OBJECTIVE: This study was conducted to determine the efficacy and safety of riluzole, a glutamate-modulating agent, in patients with recurrent major depression. METHOD: After a 1-week drug-free period, subjects 18 years or older with a diagnosis of recurrent major depression and a Montgomery-Åsberg Depression Rating Scale score ≥20 received riluzole monotherapy (100–200 mg/day) openly for 6 weeks. RESULTS: Nineteen treatment-resistant depressed patients, 53% of whom were classified as having stage 2 treatment resistance or greater, received riluzole at a mean dose of 169 mg/day. Significant improvement occurred during weeks 3 through 6 for all patients and weeks 2 through 6 for completers. CONCLUSIONS: Although preliminary, these results indicate that riluzole may have antidepressant properties in some patients.

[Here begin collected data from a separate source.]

import Summits.NavierStokesRegularity.NavierStokesRegularity.Theses.SlicedKelvin
import Literature.Analysis.FluidPDE.AncientMildCompactness
import Literature.Analysis.FluidPDE.ClassicalSolutionRescale
import Summits.NavierStokesRegularity.NavierStokesRegularity.Theorems.SlicedKelvinFluxZoomStubSubslabBounds
import Summits.NavierStokesRegularity.NavierStokesRegularity.Theorems.SlicedKelvinFluxZoomStubNearFieldFlux
import Summits.NavierStokesRegularity.NavierStokesRegularity.Theorems.SlicedKelvinFluxZoomStubUnitScaleVelocity
import Summits.NavierStokesRegularity.NavierStokesRegularity.Theorems.SlicedKelvinFluxZoomStubFluxVelocity
import Summits.NavierStokesRegularity.NavierStokesRegularity.Theorems.SlicedKelvinFluxZoomStubOseenBoxRegularity
import Summits.NavierStokesRegularity.NavierStokesRegularity.Theorems.SlicedKelvinFluxZoomStubOseenAncientMild
import Summits.NavierStokesRegularity.NavierStokesRegularity.Theorems.SlicedKelvinFluxZoomStubFderivLimit
import Summits.NavierStokesRegularity.NavierStokesRegularity.Theorems.SlicedKelvinFluxZoomStubOseenWindowShift
import Summits.NavierStokesRegularity.NavierStokesRegularity.Theorems.SlicedKelvinFluxZoomStubSliceFDerivContinuous
import Summits.NavierStokesRegularity.NavierStokesRegularity.Theorems.SlicedKelvinFluxZoomStubZoomBookkeeping
import Summits.NavierStokesRegularity.NavierStokesRegularity.Theorems.SlicedKelvinFluxZoomStubViscosityNormalization
import Summits.NavierStokesRegularity.NavierStokesRegularity.Theorems.SlicedKelvinFluxZoomStubZoomCoreUnit
import HarnessLib.Audit
import Summits.CriticalPhenomena.PercolationContinuityZ3.Theorems.PercNearOneGluingNoHeavyLowerTailBlockQ9DynCert
import Summits.CriticalPhenomena.PercolationContinuityZ3.Theorems.PercNearOneGluingNoHeavyLowerTailBlockQ9DynSteps
import HarnessLib

/-!
# `NoHeavyLowerTail` (stmt-CriticalPhenomena-4575) — the REDUCTION THEOREM of the dynamic-anchor line:
# a one-step local statement at every block state implies Kozma–Nitzan's (41) for the K-minimiser, hence Question 9

Support file (lemma factory `prim-lf-1` gen 9; `--supports stmt-CriticalPhenomena-4575`).  No new analytic content: bookkeeping over the
landed certificate calculus (`BlockQ9.DynCert`, `blockQ9_of_reliableBlock`, `blockThm4_general`, `T_branch` via the `grow`/`up`/`switch`
constructors).  Memo FROM-prim-lf-1-gen9.md §6, HOME/EC-NOTE.md §13.

State `(u, O, a)`: weights `u`, glued block `O` (disjoint from `A`, `b ∉ O`), anchor `a ∈ A ∖ {b}`.  `K`-weights := `kill_O u` (pairs meeting
`O` get weight `0`); `a` is a K-MINIMISER if `μ_K(a ↔ b) ≤ μ_K(a' ↔ b)` for every `a' ∈ A ∖ {b}` (`IsKMin`).  The LOCAL STEP (`LocalStep A b`) says:
at every such state where neither the reliable-block leaf (L3) nor the Theorem-4 leaf (T4) applies, some live pair `s(s₀,v)` has an
admissible open side — `v = b`; or `v ∈ A` with the up-set comparison (UP) or L3 after absorbing `v`; or `v ∉ A` with `a` still a
minimiser for the grown block, or a transfer to a minimiser `a'` of the grown block, or any `DynCert` for the grown block.  Closed
children keep the block and its K-weights, hence the K-minimiser: they are covered by the induction itself.

* `q9block_of_localStep` — `LocalStep A b` ⇒ for every block state and every K-minimiser `a`: `μ_{glue_O u}(a ↔ b, O ↔ A) ≤ μ_{glue_O u}(O ↔ b)`
  (strong induction on the number of undecided pairs).
* `q9_of_localStep` — the root form: `LocalStep A b` ⇒ (41) at every observer `o ∉ A` for every minimiser of `μ_{G−o}(· ↔ b)`
  (Kozma–Nitzan's Question-9 relay).
[cite: KozmaNitzan2024, Question 9 (p. 36), Theorem 4 (p. 12)]
-/

namespace Summit.CriticalPhenomena.PercolationContinuityZ3.Theorems

open MeasureTheory Set ProbabilityTheory
open Literature.Probability.LatticeModels
open Literature.Probability.Percolation

noncomputable section
open Classical

namespace BlockQ9

variable {n : ℕ}

/-- `a` is a K-minimiser at the block state `(u, O)`: among the relays other than `b`, `a` is least connected to `b` once the block is
deleted (`kill_O u`). [cite: KozmaNitzan2024, Question 9 (p. 36)] -/
def IsKMin (A : Finset (Fin n)) (b : Fin n) (u : Sym2 (Fin n) → unitInterval) (O : Finset (Fin n)) (a : Fin n) : Prop :=
  a ∈ A ∧ a ≠ b ∧ ∀ a' ∈ A, a' ≠ b →
    (prodBernoulli (fun e : Sym2 (Fin n) => if (∃ x ∈ e, x ∈ O) then 0 else u e)).real (openConn a b) ≤
      (prodBernoulli (fun e : Sym2 (Fin n) => if (∃ x ∈ e, x ∈ O) then 0 else u e)).real (openConn a' b)

/-- The target inequality (41) for the glued block state `(u, O, a)`. [cite: KozmaNitzan2024, (41) p. 36] -/
def Holds41 (A : Finset (Fin n)) (b : Fin n) (u : Sym2 (Fin n) → unitInterval) (O : Finset (Fin n)) (a : Fin n) : Prop :=
  (prodBernoulli (fun d : Sym2 (Fin n) => if (∀ x ∈ d, x ∈ O) ∧ ¬ d.IsDiag then 1 else u d)).real
      (openConn a b ∩ ⋃ o ∈ O, ⋃ x ∈ A, openConn o x) ≤
    (prodBernoulli (fun d : Sym2 (Fin n) => if (∀ x ∈ d, x ∈ O) ∧ ¬ d.IsDiag then 1 else u d)).real
      (⋃ o ∈ O, openConn o b)

/-- The ONE-STEP LOCAL STATEMENT of the dynamic-anchor line (memo §6 (B2), with `DynCert` in place of the growth-free peeling), used
ONLY AS A HYPOTHESIS SCHEMA of the reduction theorems below (it is this unit's conjecture DQ9, censused 0 / 1.7 M states; it is NOT asserted):
at every block state with a K-minimiser anchor where the leaves L3 and T4 fail, some live pair has an admissible open side.
[cite: KozmaNitzan2024, Question 9 (p. 36)] -/
def LocalStep (A : Finset (Fin n)) (b : Fin n) : Prop :=
  ∀ (u : Sym2 (Fin n) → unitInterval) (O : Finset (Fin n)) (a : Fin n),
    Disjoint O A → b ∉ O → O.Nonempty → IsKMin A b u O a →
    -- ¬ L3
    ¬ (∃ o₀ ∈ O, (prodBernoulli (fun e : Sym2 (Fin n) => if (∀ x ∈ e, x ∈ O) ∧ ¬ e.IsDiag then 1 else u e)).real (openConn a b) ≤
        (prodBernoulli (fun e : Sym2 (Fin n) => if (∀ x ∈ e, x ∈ O) ∧ ¬ e.IsDiag then 1 else u e)).real (openConn o₀ b)) →
    -- ¬ T4
    ¬ (∀ v : Fin n, v ∉ O → (∃ o ∈ O, u s(o, v) ≠ 0) →
        (prodBernoulli (fun e : Sym2 (Fin n) => if (∃ x ∈ e, x ∈ O) then 0 else u e)).real (openConn a b) ≤
          (prodBernoulli (fun e : Sym2 (Fin n) => if (∃ x ∈ e, x ∈ O) then 0 else u e)).real (openConn v b)) →
    ∃ s₀ ∈ O, ∃ v : Fin n, v ∉ O ∧ u s(s₀, v) ≠ 0 ∧
      ( v = b ∨
        (v ∈ A ∧ ((prodBernoulli (fun d : Sym2 (Fin n) => if (∀ x ∈ d, x ∈ O) ∧ ¬ d.IsDiag then 0 else u d)).real (openConn a b) ≤
                    (prodBernoulli (fun d : Sym2 (Fin n) => if (∀ x ∈ d, x ∈ O) ∧ ¬ d.IsDiag then 0 else u d)).real (openConn v b)
                  ∨ (prodBernoulli (fun e : Sym2 (Fin n) => if (∀ x ∈ e, x ∈ insert v O) ∧ ¬ e.IsDiag then 1 else u e)).real (openConn a b) ≤
                    (prodBernoulli (fun e : Sym2 (Fin n) => if (∀ x ∈ e, x ∈ insert v O) ∧ ¬ e.IsDiag then 1 else u e)).real (openConn v b))) ∨
        (v ∉ A ∧ (IsKMin A b u (insert v O) a
                  ∨ (∃ a' : Fin n, IsKMin A b u (insert v O) a' ∧
                      (prodBernoulli (fun d : Sym2 (Fin n) => if (∀ x ∈ d, x ∈ insert v O) ∧ ¬ d.IsDiag then 1 else u d)).real
                          (openConn a b ∩ ⋃ o ∈ insert v O, ⋃ x ∈ A, openConn o x) ≤
                        (prodBernoulli (fun d : Sym2 (Fin n) => if (∀ x ∈ d, x ∈ insert v O) ∧ ¬ d.IsDiag then 1 else u d)).real
                          (openConn a' b ∩ ⋃ o ∈ insert v O, ⋃ x ∈ A, openConn o x))
                  ∨ DynCert A b u (insert v O) a)) )

/-- The undecided pairs of a state: non-diagonal pairs not inside the block with positive weight (the induction measure). -/
def undecided (u : Sym2 (Fin n) → unitInterval) (O : Finset (Fin n)) : Finset (Sym2 (Fin n)) :=
  Finset.univ.filter fun d => ¬ d.IsDiag ∧ ¬ (∀ x ∈ d, x ∈ O) ∧ u d ≠ 0

/-- Membership in the undecided pairs. -/
theorem mem_undecided {u : Sym2 (Fin n) → unitInterval} {O : Finset (Fin n)} {d : Sym2 (Fin n)} :
    d ∈ undecided u O ↔ ¬ d.IsDiag ∧ ¬ (∀ x ∈ d, x ∈ O) ∧ u d ≠ 0 := by
  simp only [undecided, Finset.mem_filter, Finset.mem_univ, true_and]

/-- The branching pair is undecided. -/
theorem pair_mem_undecided (u : Sym2 (Fin n) → unitInterval) (O : Finset (Fin n)) (s₀ v : Fin n)
    (hs₀ : s₀ ∈ O) (hv : v ∉ O) (hne : u s(s₀, v) ≠ 0) : s(s₀, v) ∈ undecided u O := by
  rw [mem_undecided]
  refine ⟨?_, fun h => hv (h v (Sym2.mem_mk_right s₀ v)), hne⟩
  rw [Sym2.mk_isDiag_iff]
  exact fun h => hv (h ▸ hs₀)

/-- Closing the branching pair strictly decreases the undecided pairs. -/
theorem undecided_close_ssubset (u : Sym2 (Fin n) → unitInterval) (O : Finset (Fin n)) (s₀ v : Fin n)
    (hs₀ : s₀ ∈ O) (hv : v ∉ O) (hne : u s(s₀, v) ≠ 0) :
    undecided (fun d : Sym2 (Fin n) => if d = s(s₀, v) then 0 else u d) O ⊂ undecided u O := by
  have hsub : undecided (fun d : Sym2 (Fin n) => if d = s(s₀, v) then 0 else u d) O ⊆ undecided u O := by
    intro d hd
    rw [mem_undecided] at hd ⊢
    refine ⟨hd.1, hd.2.1, ?_⟩
    have h3 := hd.2.2
    by_cases hde : d = s(s₀, v)
    · exact absurd (by simp only [hde, if_true]) h3
    · simpa only [if_neg hde] using h3
  refine (Finset.ssubset_iff_of_subset hsub).2 ⟨s(s₀, v), pair_mem_undecided u O s₀ v hs₀ hv hne, ?_⟩
  rw [mem_undecided]
  simp only [if_true, ne_eq, not_true_eq_false, and_false, not_false_eq_true]

/-- Growing the block through the branching pair strictly decreases the undecided pairs. -/
theorem undecided_grow_ssubset (u : Sym2 (Fin n) → unitInterval) (O : Finset (Fin n)) (s₀ v : Fin n)
    (hs₀ : s₀ ∈ O) (hv : v ∉ O) (hne : u s(s₀, v) ≠ 0) :
    undecided u (insert v O) ⊂ undecided u O := by
  have hsub : undecided u (insert v O) ⊆ undecided u O := by
    intro d hd
    rw [mem_undecided] at hd ⊢
    exact ⟨hd.1, fun h => hd.2.1 fun x hx => Finset.mem_insert_of_mem (h x hx), hd.2.2⟩
  refine (Finset.ssubset_iff_of_subset hsub).2 ⟨s(s₀, v), pair_mem_undecided u O s₀ v hs₀ hv hne, ?_⟩
  rw [mem_undecided]
  simp only [not_and, not_not]
  intro _ h
  exact absurd (fun x hx => by
    rcases Sym2.mem_iff.1 hx with rfl | rfl
    · exact Finset.mem_insert_of_mem hs₀
    · exact Finset.mem_insert_self _ O) h

/-- Closing a pair that meets the block does not change the block-deleted weights. -/
theorem kill_close_eq (u : Sym2 (Fin n) → unitInterval) (O : Finset (Fin n)) (s₀ v : Fin n) (hs₀ : s₀ ∈ O) :
    (fun e : Sym2 (Fin n) => if (∃ x ∈ e, x ∈ O) then (0 : unitInterval) else (if e = s(s₀, v) then 0 else u e)) =
      fun e : Sym2 (Fin n) => if (∃ x ∈ e, x ∈ O) then 0 else u e := by
  funext e
  by_cases h : ∃ x ∈ e, x ∈ O
  · simp only [if_pos h]
  · have hne : e ≠ s(s₀, v) := fun he => h ⟨s₀, he ▸ Sym2.mem_mk_left s₀ v, hs₀⟩
    simp only [if_neg h, if_neg hne]

/-- Closing a pair that meets the block preserves the K-minimiser. -/
theorem isKMin_close (A : Finset (Fin n)) (b : Fin n) (u : Sym2 (Fin n) → unitInterval) (O : Finset (Fin n)) (a s₀ v : Fin n)
    (hs₀ : s₀ ∈ O) (h : IsKMin A b u O a) :
    IsKMin A b (fun d : Sym2 (Fin n) => if d = s(s₀, v) then 0 else u d) O a := by
  refine ⟨h.1, h.2.1, fun a' ha' hne => ?_⟩
  have := h.2.2 a' ha' hne
  rw [kill_close_eq u O s₀ v hs₀]
  exact this

/-- **Reduction theorem (block form).**  If the local step holds at every state, then (41) holds at every block state for every
K-minimiser anchor. [cite: KozmaNitzan2024, Question 9 (p. 36)] -/
theorem q9block_of_localStep (A : Finset (Fin n)) (b : Fin n) (hb : b ∈ A) (hstep : LocalStep A b) :
    ∀ (m : ℕ) (u : Sym2 (Fin n) → unitInterval) (O : Finset (Fin n)) (a : Fin n),
      (undecided u O).card = m → Disjoint O A → O.Nonempty → IsKMin A b u O a → Holds41 A b u O a := by
  intro m
  induction m using Nat.strong_induction_on with
  | _ m IH =>
  intro u O a hm hOA hOne hmin
  have haA : a ∈ A := hmin.1
  have haO : a ∉ O := fun h => Finset.disjoint_left.1 hOA h haA
  have hbO : b ∉ O := fun h => Finset.disjoint_left.1 hOA h hb
  -- leaves
  by_cases hL3 : ∃ o₀ ∈ O, (prodBernoulli (fun e : Sym2 (Fin n) => if (∀ x ∈ e, x ∈ O) ∧ ¬ e.IsDiag then 1 else u e)).real (openConn a b) ≤
        (prodBernoulli (fun e : Sym2 (Fin n) => if (∀ x ∈ e, x ∈ O) ∧ ¬ e.IsDiag then 1 else u e)).real (openConn o₀ b)
  · obtain ⟨o₀, ho₀, hle⟩ := hL3
    exact (DynCert.l3 o₀ ho₀ hle : DynCert A b u O a).sound
  by_cases hT4 : ∀ v : Fin n, v ∉ O → (∃ o ∈ O, u s(o, v) ≠ 0) →
        (prodBernoulli (fun e : Sym2 (Fin n) => if (∃ x ∈ e, x ∈ O) then 0 else u e)).real (openConn a b) ≤
          (prodBernoulli (fun e : Sym2 (Fin n) => if (∃ x ∈ e, x ∈ O) then 0 else u e)).real (openConn v b)
  · exact (DynCert.t4 hOA haO hbO hT4 : DynCert A b u O a).sound
  -- the local step
  obtain ⟨s₀, hs₀, v, hv, hne, hopts⟩ := hstep u O a hOA hbO hOne hmin hL3 hT4
  -- closed child: same block, same K-weights, fewer undecided pairs
  have hclosed : Holds41 A b (fun d : Sym2 (Fin n) => if d = s(s₀, v) then 0 else u d) O a :=
    IH _ (hm ▸ Finset.card_lt_card (undecided_close_ssubset u O s₀ v hs₀ hv hne)) _ O a rfl hOA hOne
      (isKMin_close A b u O a s₀ v hs₀ hmin)
  rcases hopts with hvb | ⟨hvA, hrel⟩ | ⟨hvA, hst⟩
  · -- door to `b`: the grown block contains `b`
    have hbin : b ∈ insert v O := by rw [← hvb]; exact Finset.mem_insert_self v O
    exact blockQ9_grow u O A a b s₀ v hs₀ hv (DynCert.bin hbin : DynCert A b u (insert v O) a).sound hclosed
  · rcases hrel with hup | hl3
    · exact blockQ9_up u O A a b s₀ v hs₀ hv hup hclosed
    · exact blockQ9_grow u O A a b s₀ v hs₀ hv
        (DynCert.l3 v (Finset.mem_insert_self v O) hl3 : DynCert A b u (insert v O) a).sound hclosed
  · -- Steiner door: the grown block is again a relay-free block state with fewer undecided pairs
    have hOA' : Disjoint (insert v O) A := by
      rw [Finset.disjoint_insert_left]; exact ⟨hvA, hOA⟩
    have hlt : (undecided u (insert v O)).card < m :=
      hm ▸ Finset.card_lt_card (undecided_grow_ssubset u O s₀ v hs₀ hv hne)
    have hopen : Holds41 A b u (insert v O) a := by
      rcases hst with hsame | ⟨a', hmin', htr⟩ | hcert
      · exact IH _ hlt u (insert v O) a rfl hOA' (Finset.insert_nonempty v O) hsame
      · exact htr.trans (IH _ hlt u (insert v O) a' rfl hOA' (Finset.insert_nonempty v O) hmin')
      · exact hcert.sound
    exact blockQ9_grow u O A a b s₀ v hs₀ hv hopen hclosed

/-- **Reduction theorem (root form): the local step implies Kozma–Nitzan's (41) at every observer for every Question-9 relay.**
If `LocalStep A b` holds, then for every `o ∉ A` and every relay `a ≠ b` minimising `μ_{G−o}(· ↔ b)`:
`μ_u(a ↔ b, o ↔ A) ≤ μ_u(o ↔ b)`. [cite: KozmaNitzan2024, Question 9 (p. 36)] -/
theorem q9_of_localStep (A : Finset (Fin n)) (b : Fin n) (hb : b ∈ A) (hstep : LocalStep A b)
    (u : Sym2 (Fin n) → unitInterval) (o a : Fin n) (hoA : o ∉ A)
    (hmin : IsKMin A b u {o} a) :
    (prodBernoulli u).real (openConn a b ∩ ⋃ x ∈ A, openConn o x) ≤ (prodBernoulli u).real (openConn o b) := by
  have h := q9block_of_localStep A b hb hstep _ u {o} a rfl (Finset.disjoint_singleton_left.2 hoA)
    (Finset.singleton_nonempty o) hmin
  unfold Holds41 at h
  rw [goodStep24_glue_singleton] at h
  simpa only [Finset.mem_singleton, iUnion_iUnion_eq_left] using h

end BlockQ9

end

end Summit.CriticalPhenomena.PercolationContinuityZ3.Theorems
/-! ## Measurability of the flux integrands -/

/-- The compressibility factor `Z(η) = 1 + η f_ex′(η)` is Borel measurable (a `deriv` is). -/
theorem measurable_hsCompressibility : Measurable hsCompressibility := by
  unfold hsCompressibility
  exact measurable_const.add (measurable_id.mul (measurable_deriv _))

/-- Measurability of the temperature of a measurably varying coarse state. -/
theorem measurable_thetaK {α : Type*} [MeasurableSpace α] {ρ e : α → ℝ} {m : α → V3}
    (hρ : Measurable ρ) (hm : Measurable m) (he : Measurable e) :
    Measurable fun a => thetaK (ρ a) (m a) (e a) := by
  unfold thetaK
  exact ((he.div hρ).sub ((hm.norm.pow_const 2).div (hρ.pow_const 2 |>.const_mul 2))).const_mul _

/-- Measurability of the kinetic flux of a measurably varying coarse state. -/
theorem measurable_kinFlux {α : Type*} [MeasurableSpace α] {ρ e : α → ℝ} {m g : α → V3}
    (hρ : Measurable ρ) (hm : Measurable m) (he : Measurable e) (hg : Measurable g) :
    Measurable fun a => kinFlux (ρ a) (m a) (e a) (g a) := by
  unfold kinFlux
  exact ((he.add (hρ.mul (measurable_thetaK hρ hm he))).div hρ).mul (hm.inner hg)

/-- Measurability of the collisional flux of a measurably varying coarse state. -/
theorem measurable_collFlux {α : Type*} [MeasurableSpace α] (σ : ℝ) {ρ e : α → ℝ} {m g : α → V3}
    (hρ : Measurable ρ) (hm : Measurable m) (he : Measurable e) (hg : Measurable g) :
    Measurable fun a => collFlux σ (ρ a) (m a) (e a) (g a) := by
  unfold collFlux hsPressure
  have hθ := measurable_thetaK hρ hm he
  have hZ : Measurable fun a => hsCompressibility (ρ a * σ ^ 3) :=
    measurable_hsCompressibility.comp (hρ.mul_const _)
  exact ((((hρ.mul hθ).mul hZ).sub (hρ.mul hθ)).div hρ).mul (hm.inner hg)
import Summits.ValiantsHypothesis.ValiantsHypothesis.Theorems.LacunarySymmetroidMatrixDescartesCensusChamber1914
import Summits.ValiantsHypothesis.ValiantsHypothesis.Theorems.LacunarySymmetroidMatrixDescartesCensusChamberSymmetry

/-!
# `MatrixDescartes` census — chamber 2315: complete door-A row as the MIRROR of chamber 1914

HONEST FRAMING.  Object-search cell `pub-symmetroid`, door-A target `DoorA26 := PosRootLawAt 2 6 19`
(stmt-ValiantsHypothesis-19979; OPEN, typed, never asserted), crux `Theses.LacunarySymmetroid.MatrixDescartes`
(stmt-ValiantsHypothesis-18050).  Chamber 2315 of theory g6's table (smallest member `(0,2,8,11,18,23)`; words `DDIIDD` / `IIDDII`)
is the MIRROR of chamber 1914 (`d ↦ d₅ − d_{5−i}`, pair-sum order reversed and letters relabelled `i ↦ 5 − i`): the landed complete row
`Census.doorA26_on_chamber1914` transfers by `Census.chamberRow_mirror` (`x ↦ 1/x`, tree file …CensusChamberSymmetry) — no second certificate.
Nothing here bears on `V = 19`, on other chambers, on `DoorA26` as a whole (OPEN), on the crux, or on `VP ≠ VNP`.

[folklore] Bookkeeping (generated by the seat's `gen_mirror.py`); elementary.
-/

-- `Summit.ValiantsHypothesis.ValiantsHypothesis.…` repeats a component by the D-0017 layout
-- (single-conjunct summit), which the `dupNamespace` linter flags; the name is mandated.
set_option linter.dupNamespace false

namespace Summit.ValiantsHypothesis.ValiantsHypothesis.Theorems.LacunarySymmetroidMatrixDescartes.Census

/-- **DOOR-A ROW ON THE WHOLE CHAMBER 2315** (mirror of chamber 1914): every exponent vector whose pair sums are ordered as in chamber 2315
(smallest member `(0,2,8,11,18,23)`) satisfies `ζ(2,6; d) ≤ 19`. [folklore] -/
theorem doorA26_on_chamber2315 (d : Fin 6 → ℕ)
    (hd : StrictMono ((fun p : Fin 6 × Fin 6 => d p.1 + d p.2) ∘
      ![(0, 0), (0, 1), (1, 1), (0, 2), (1, 2), (0, 3), (1, 3), (2, 2), (0, 4), (2, 3), (1, 4),
        (3, 3), (0, 5), (1, 5), (2, 4), (3, 4), (2, 5), (3, 5), (4, 4), (4, 5), (5, 5)])) :
    PosRootLawOn 2 6 19 d := by
  have hσ : (fun t : Fin 21 => (((![(0, 0), (0, 1), (1, 1), (0, 2), (0, 3), (1, 2), (1, 3), (0, 4), (0, 5), (2, 2), (1, 4),
        (2, 3), (1, 5), (3, 3), (2, 4), (2, 5), (3, 4), (3, 5), (4, 4), (4, 5), (5, 5)] : Fin 21 → Fin 6 × Fin 6) (Fin.rev t)).2.rev,
      ((![(0, 0), (0, 1), (1, 1), (0, 2), (0, 3), (1, 2), (1, 3), (0, 4), (0, 5), (2, 2), (1, 4),
        (2, 3), (1, 5), (3, 3), (2, 4), (2, 5), (3, 4), (3, 5), (4, 4), (4, 5), (5, 5)] : Fin 21 → Fin 6 × Fin 6) (Fin.rev t)).1.rev)) =
      (![(0, 0), (0, 1), (1, 1), (0, 2), (1, 2), (0, 3), (1, 3), (2, 2), (0, 4), (2, 3), (1, 4),
        (3, 3), (0, 5), (1, 5), (2, 4), (3, 4), (2, 5), (3, 5), (4, 4), (4, 5), (5, 5)] : Fin 21 → Fin 6 × Fin 6) := by
    funext t; fin_cases t <;> rfl
  refine chamberRow_mirror _ (fun d' hd' => doorA26_on_chamber1914 d' hd') d ?_
  rw [hσ]; exact hd

/-- Non-vacuity: the smallest member of chamber 2315. [folklore] -/
example : PosRootLawOn 2 6 19 (![0, 2, 8, 11, 18, 23] : Fin 6 → ℕ) :=
  doorA26_on_chamber2315 _ (Fin.strictMono_iff_lt_succ.2 (by decide))

end Summit.ValiantsHypothesis.ValiantsHypothesis.Theorems.LacunarySymmetroidMatrixDescartes.Census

In recent years, there has been growing appreciation that the original monoamine hypotheses do not fully account for the neurobiology of depression or the mechanisms of action of effective treatments. Several lines of research implicate the glutamatergic system in the pathophysiology and treatment of depression, including the delayed, indirect effects of many antidepressants on the glutamatergic system (1), as well as the antidepressant effects of N-methyl-d-aspartate receptor antagonists in animal models of depression (2) and in humans (3). It is also noteworthy that lamotrigine, which inhibits glutamate release, has antidepressant effects in humans (4). Furthermore, there is increasing evidence that mood disorders are associated with regional reductions in CNS volume, possibly resulting from impairments of structural plasticity and cellular resilience (reviewed in reference 5). Notably, the glutamatergic system has been implicated in regulating neuronal plasticity and cellular resilience in a variety of neuropsychiatric disorders.

Glutamate-mediated impairments of plasticity have been implicated in neurodegenerative diseases, and several treatment strategies have been implemented to reduce excess CNS glutamate in these diseases (6). One approach involves the use of riluzole, a glutamate-modulating agent (7), which is approved by the Food and Drug Administration for the treatment of amyotrophic lateral sclerosis (8).

The objective of this study was to determine the efficacy and safety of the glutamate-modulating agent riluzole in the treatment of recurrent major depression.

Method

Men and women ages 18 to 70 years, inpatients or outpatients, with a diagnosis of recurrent major depressive disorder without psychotic features as diagnosed by means on the Structured Clinical Interview for Axis I DSM-IV Disorders—Patient Version (9) were eligible to participate. Subjects were required to have a Montgomery-Åsberg Depression Rating Scale (10) score of ≥20 at screening and at start of medication treatment (baseline). All subjects were required to have previously been unresponsive to an adequate antidepressant trial. The staging of treatment resistance was as follows: stage 1=nonresponse to at least one adequate trial of one major class of antidepressants; stage 2=nonresponse to at least two adequate trials of at least two distinctly different classes of antidepressants; stage 3=stage 2 plus nonresponse to an adequate trial of a third distinct class or augmentation with lithium; stage 4=stage 3 plus nonresponse to an adequate trial of a fourth antidepressant from a distinct class or an additional augmentation strategy; and stage 5=stage 4 plus nonresponse to a course of bilateral ECT (staging was modified from reference 11). The adequacy of antidepressant trials was determined with the Antidepressant Treatment History Form (12).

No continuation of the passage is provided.